▸ DATASET CONTENT:

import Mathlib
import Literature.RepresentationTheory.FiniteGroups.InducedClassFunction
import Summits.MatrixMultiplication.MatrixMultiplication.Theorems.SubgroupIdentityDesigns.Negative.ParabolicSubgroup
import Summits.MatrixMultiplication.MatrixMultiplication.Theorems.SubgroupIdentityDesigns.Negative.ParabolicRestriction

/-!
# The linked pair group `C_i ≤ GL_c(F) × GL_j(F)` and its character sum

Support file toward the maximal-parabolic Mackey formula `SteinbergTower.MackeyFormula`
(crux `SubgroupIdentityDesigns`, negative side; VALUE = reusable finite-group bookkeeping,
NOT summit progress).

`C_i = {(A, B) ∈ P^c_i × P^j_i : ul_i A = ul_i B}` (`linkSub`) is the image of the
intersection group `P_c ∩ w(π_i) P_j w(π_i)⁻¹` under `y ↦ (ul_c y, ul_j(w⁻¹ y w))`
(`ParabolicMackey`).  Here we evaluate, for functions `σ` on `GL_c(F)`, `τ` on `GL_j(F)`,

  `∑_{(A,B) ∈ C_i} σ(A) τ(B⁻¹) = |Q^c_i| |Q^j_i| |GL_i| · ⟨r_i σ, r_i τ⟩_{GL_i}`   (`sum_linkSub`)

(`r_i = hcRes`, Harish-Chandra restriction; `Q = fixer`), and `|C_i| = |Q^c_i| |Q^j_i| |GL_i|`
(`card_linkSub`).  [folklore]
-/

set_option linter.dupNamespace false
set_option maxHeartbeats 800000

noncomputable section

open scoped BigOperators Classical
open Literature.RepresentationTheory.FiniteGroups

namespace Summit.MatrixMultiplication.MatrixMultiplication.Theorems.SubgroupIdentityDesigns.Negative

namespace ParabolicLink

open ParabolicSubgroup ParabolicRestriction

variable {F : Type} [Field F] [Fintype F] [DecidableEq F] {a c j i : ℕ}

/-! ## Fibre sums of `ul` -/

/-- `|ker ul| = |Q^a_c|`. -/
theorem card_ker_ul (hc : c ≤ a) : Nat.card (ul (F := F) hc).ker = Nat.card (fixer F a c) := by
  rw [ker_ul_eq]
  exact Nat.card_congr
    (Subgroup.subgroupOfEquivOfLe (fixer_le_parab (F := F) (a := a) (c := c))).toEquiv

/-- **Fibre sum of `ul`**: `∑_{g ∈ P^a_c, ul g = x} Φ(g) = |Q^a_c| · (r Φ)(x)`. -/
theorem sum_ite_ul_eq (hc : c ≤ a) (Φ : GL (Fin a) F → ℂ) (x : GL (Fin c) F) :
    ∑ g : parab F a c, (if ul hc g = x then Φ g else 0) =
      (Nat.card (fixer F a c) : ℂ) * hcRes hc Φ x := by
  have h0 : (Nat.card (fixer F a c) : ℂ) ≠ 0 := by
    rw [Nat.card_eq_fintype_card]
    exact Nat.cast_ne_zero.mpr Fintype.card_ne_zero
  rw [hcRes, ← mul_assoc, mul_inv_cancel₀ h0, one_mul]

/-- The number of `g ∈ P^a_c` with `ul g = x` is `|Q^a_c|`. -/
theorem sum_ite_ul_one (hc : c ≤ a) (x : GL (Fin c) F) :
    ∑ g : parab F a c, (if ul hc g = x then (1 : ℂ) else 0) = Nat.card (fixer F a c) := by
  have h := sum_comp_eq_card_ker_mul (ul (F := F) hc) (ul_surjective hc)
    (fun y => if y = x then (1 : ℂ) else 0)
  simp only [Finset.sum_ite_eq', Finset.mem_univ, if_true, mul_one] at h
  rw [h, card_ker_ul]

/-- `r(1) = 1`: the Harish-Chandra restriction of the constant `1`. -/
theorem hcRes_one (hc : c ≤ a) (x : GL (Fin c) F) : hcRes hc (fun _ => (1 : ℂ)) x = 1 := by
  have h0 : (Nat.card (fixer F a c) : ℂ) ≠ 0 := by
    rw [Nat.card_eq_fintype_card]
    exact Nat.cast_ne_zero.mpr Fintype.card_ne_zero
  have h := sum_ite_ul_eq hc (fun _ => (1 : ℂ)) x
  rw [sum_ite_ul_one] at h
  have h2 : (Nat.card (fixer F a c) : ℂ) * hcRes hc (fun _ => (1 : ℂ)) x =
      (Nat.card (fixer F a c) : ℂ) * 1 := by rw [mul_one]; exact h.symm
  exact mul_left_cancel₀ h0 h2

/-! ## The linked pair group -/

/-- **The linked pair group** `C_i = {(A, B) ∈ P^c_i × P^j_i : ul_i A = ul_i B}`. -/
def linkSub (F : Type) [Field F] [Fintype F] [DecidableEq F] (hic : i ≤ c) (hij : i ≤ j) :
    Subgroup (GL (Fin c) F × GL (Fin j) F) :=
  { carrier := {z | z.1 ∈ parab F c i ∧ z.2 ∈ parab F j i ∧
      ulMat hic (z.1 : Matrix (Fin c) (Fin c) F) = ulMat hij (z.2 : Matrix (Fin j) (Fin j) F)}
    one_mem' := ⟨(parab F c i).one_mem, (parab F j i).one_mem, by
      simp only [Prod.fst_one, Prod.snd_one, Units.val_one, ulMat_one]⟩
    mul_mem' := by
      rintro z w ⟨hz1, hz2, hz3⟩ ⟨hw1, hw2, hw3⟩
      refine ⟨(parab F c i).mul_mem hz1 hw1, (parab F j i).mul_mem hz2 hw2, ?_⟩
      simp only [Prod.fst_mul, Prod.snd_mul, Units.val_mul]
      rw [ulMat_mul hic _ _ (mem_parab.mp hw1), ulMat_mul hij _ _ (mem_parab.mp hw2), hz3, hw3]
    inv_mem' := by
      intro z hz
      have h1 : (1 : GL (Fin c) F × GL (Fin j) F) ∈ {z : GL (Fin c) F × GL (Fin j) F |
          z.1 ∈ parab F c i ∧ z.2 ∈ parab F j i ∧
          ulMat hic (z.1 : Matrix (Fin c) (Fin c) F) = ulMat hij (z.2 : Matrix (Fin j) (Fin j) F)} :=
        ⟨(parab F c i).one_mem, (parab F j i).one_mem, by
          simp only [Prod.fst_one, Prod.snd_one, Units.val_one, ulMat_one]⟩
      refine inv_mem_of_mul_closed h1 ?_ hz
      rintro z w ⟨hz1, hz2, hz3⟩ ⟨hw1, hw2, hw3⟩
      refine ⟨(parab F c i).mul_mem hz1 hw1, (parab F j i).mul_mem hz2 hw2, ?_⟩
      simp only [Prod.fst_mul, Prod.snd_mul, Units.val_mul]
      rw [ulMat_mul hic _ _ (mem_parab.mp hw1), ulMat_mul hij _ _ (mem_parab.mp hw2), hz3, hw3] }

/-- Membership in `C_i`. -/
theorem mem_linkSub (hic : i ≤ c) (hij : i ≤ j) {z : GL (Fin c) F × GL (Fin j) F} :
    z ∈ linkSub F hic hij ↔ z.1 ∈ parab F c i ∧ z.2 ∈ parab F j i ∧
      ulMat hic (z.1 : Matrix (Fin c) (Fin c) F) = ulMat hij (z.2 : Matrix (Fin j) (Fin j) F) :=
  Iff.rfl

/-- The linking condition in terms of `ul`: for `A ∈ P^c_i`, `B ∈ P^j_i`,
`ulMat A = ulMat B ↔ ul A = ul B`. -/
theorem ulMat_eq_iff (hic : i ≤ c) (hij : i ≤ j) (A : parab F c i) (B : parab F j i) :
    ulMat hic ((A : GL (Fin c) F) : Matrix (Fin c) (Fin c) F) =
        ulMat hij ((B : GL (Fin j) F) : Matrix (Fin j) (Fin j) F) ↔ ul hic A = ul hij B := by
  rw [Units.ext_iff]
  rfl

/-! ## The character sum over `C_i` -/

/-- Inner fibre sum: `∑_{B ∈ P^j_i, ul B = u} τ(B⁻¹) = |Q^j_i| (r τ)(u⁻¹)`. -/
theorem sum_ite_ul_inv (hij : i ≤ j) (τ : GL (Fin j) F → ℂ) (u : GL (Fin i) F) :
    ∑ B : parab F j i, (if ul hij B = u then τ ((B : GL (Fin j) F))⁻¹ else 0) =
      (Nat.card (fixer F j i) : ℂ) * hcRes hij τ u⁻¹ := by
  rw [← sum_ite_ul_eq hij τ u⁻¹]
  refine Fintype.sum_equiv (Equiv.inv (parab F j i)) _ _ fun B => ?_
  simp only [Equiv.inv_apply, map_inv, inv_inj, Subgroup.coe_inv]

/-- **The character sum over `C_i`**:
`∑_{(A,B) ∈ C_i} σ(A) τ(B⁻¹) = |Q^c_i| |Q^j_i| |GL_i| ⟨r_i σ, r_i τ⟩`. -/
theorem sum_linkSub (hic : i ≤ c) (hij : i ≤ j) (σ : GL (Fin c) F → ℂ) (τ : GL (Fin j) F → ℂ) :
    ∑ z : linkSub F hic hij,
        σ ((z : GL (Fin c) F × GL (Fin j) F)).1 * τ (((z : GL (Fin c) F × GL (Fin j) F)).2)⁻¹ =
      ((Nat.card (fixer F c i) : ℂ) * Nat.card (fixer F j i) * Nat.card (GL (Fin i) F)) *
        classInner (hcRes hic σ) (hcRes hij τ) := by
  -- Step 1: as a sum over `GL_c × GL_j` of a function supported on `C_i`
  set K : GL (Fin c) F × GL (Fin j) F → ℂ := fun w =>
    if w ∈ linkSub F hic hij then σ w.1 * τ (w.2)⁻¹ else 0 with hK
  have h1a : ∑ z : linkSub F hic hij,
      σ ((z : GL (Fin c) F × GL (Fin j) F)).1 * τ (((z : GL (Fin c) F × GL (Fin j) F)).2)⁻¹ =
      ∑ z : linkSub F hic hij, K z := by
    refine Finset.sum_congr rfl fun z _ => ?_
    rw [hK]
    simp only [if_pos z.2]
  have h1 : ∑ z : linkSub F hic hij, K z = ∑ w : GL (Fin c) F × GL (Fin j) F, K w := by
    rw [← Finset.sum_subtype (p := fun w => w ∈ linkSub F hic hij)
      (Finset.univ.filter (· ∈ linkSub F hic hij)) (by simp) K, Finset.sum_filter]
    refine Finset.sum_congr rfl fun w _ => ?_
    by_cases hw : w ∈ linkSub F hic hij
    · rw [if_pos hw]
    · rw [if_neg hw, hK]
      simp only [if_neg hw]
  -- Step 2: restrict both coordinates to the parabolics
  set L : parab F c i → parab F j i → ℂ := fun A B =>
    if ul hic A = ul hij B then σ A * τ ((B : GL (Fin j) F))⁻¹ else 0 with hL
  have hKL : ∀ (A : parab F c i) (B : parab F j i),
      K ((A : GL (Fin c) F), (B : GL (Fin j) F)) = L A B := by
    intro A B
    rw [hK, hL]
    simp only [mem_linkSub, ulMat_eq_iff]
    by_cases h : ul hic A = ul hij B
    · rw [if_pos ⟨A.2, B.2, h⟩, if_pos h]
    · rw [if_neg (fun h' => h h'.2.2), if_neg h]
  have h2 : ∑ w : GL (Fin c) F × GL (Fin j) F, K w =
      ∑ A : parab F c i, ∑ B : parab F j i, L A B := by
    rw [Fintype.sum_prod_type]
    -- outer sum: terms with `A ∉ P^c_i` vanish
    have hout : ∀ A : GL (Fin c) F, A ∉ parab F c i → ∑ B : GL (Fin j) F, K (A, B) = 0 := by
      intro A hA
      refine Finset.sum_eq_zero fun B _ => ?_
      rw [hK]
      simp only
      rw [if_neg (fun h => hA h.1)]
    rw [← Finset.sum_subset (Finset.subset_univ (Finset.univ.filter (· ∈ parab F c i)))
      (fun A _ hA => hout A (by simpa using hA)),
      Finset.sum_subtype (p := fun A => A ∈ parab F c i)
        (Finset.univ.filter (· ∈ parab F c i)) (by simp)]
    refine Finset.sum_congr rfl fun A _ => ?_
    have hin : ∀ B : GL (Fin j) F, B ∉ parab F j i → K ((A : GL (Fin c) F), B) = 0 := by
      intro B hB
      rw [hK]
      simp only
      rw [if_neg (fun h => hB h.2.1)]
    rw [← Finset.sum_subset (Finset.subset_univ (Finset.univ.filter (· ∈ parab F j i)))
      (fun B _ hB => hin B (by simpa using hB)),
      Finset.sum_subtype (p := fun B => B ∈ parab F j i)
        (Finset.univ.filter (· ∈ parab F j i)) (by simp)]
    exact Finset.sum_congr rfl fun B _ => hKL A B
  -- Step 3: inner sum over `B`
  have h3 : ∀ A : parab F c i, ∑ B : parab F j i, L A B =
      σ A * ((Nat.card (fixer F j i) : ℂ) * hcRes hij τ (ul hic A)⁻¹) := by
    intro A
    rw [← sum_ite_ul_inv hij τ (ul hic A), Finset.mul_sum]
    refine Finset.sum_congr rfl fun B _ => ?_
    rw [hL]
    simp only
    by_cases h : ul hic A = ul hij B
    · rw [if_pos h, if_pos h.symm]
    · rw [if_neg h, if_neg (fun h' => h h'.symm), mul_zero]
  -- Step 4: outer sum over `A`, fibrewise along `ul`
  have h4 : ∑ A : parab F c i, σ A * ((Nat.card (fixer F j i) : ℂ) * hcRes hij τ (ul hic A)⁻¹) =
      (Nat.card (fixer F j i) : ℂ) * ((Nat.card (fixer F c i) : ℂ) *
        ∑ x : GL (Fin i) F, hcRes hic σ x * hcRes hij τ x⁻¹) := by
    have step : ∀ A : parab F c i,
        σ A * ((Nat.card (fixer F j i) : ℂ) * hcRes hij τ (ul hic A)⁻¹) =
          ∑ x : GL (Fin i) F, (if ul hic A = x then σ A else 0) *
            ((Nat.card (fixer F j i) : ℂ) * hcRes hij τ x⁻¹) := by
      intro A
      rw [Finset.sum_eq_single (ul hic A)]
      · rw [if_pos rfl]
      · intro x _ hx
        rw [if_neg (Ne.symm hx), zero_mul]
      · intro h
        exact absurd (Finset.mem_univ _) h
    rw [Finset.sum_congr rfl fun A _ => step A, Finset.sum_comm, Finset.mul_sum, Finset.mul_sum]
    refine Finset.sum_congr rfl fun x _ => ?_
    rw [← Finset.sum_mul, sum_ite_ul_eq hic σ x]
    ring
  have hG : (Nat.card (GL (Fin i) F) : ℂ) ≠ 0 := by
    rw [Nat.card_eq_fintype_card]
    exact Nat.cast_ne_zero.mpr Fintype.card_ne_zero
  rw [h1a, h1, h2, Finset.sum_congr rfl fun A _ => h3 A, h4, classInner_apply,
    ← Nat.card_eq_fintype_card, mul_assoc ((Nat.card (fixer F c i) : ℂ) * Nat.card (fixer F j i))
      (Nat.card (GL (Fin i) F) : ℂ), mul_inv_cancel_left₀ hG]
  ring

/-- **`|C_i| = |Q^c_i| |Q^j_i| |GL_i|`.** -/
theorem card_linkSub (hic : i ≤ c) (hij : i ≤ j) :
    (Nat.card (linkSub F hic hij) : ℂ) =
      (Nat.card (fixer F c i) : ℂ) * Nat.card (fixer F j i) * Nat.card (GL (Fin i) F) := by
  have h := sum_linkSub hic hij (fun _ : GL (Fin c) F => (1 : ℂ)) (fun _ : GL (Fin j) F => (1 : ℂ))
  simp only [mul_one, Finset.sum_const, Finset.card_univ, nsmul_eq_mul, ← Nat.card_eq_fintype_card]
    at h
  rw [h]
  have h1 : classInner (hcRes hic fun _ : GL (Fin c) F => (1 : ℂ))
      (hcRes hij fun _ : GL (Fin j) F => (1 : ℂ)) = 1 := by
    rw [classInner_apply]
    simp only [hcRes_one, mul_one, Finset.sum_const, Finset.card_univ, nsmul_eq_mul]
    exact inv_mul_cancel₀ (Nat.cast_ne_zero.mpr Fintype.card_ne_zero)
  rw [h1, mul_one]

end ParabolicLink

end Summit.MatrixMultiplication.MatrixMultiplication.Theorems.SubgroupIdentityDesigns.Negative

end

▸ THE TASK: Repeat exactly the lines above from the one with "rw [← sum_ite_ul_inv" up to and including the one with "(Fin i) F) := by". No other line belongs in the reply.

▸ FINISHED EXERCISE:
    rw [← sum_ite_ul_inv hij τ (ul hic A), Finset.mul_sum]
    refine Finset.sum_congr rfl fun B _ => ?_
    rw [hL]
    simp only
    by_cases h : ul hic A = ul hij B
    · rw [if_pos h, if_pos h.symm]
    · rw [if_neg h, if_neg (fun h' => h h'.symm), mul_zero]
  -- Step 4: outer sum over `A`, fibrewise along `ul`
  have h4 : ∑ A : parab F c i, σ A * ((Nat.card (fixer F j i) : ℂ) * hcRes hij τ (ul hic A)⁻¹) =
      (Nat.card (fixer F j i) : ℂ) * ((Nat.card (fixer F c i) : ℂ) *
        ∑ x : GL (Fin i) F, hcRes hic σ x * hcRes hij τ x⁻¹) := by
    have step : ∀ A : parab F c i,
        σ A * ((Nat.card (fixer F j i) : ℂ) * hcRes hij τ (ul hic A)⁻¹) =
          ∑ x : GL (Fin i) F, (if ul hic A = x then σ A else 0) *
            ((Nat.card (fixer F j i) : ℂ) * hcRes hij τ x⁻¹) := by
      intro A
      rw [Finset.sum_eq_single (ul hic A)]
      · rw [if_pos rfl]
      · intro x _ hx
        rw [if_neg (Ne.symm hx), zero_mul]
      · intro h
        exact absurd (Finset.mem_univ _) h
    rw [Finset.sum_congr rfl fun A _ => step A, Finset.sum_comm, Finset.mul_sum, Finset.mul_sum]
    refine Finset.sum_congr rfl fun x _ => ?_
    rw [← Finset.sum_mul, sum_ite_ul_eq hic σ x]
    ring
  have hG : (Nat.card (GL (Fin i) F) : ℂ) ≠ 0 := by
    rw [Nat.card_eq_fintype_card]
    exact Nat.cast_ne_zero.mpr Fintype.card_ne_zero
  rw [h1a, h1, h2, Finset.sum_congr rfl fun A _ => h3 A, h4, classInner_apply,
    ← Nat.card_eq_fintype_card, mul_assoc ((Nat.card (fixer F c i) : ℂ) * Nat.card (fixer F j i))
      (Nat.card (GL (Fin i) F) : ℂ), mul_inv_cancel_left₀ hG]
  ring

/-- **`|C_i| = |Q^c_i| |Q^j_i| |GL_i|`.** -/
theorem card_linkSub (hic : i ≤ c) (hij : i ≤ j) :
    (Nat.card (linkSub F hic hij) : ℂ) =
      (Nat.card (fixer F c i) : ℂ) * Nat.card (fixer F j i) * Nat.card (GL (Fin i) F) := by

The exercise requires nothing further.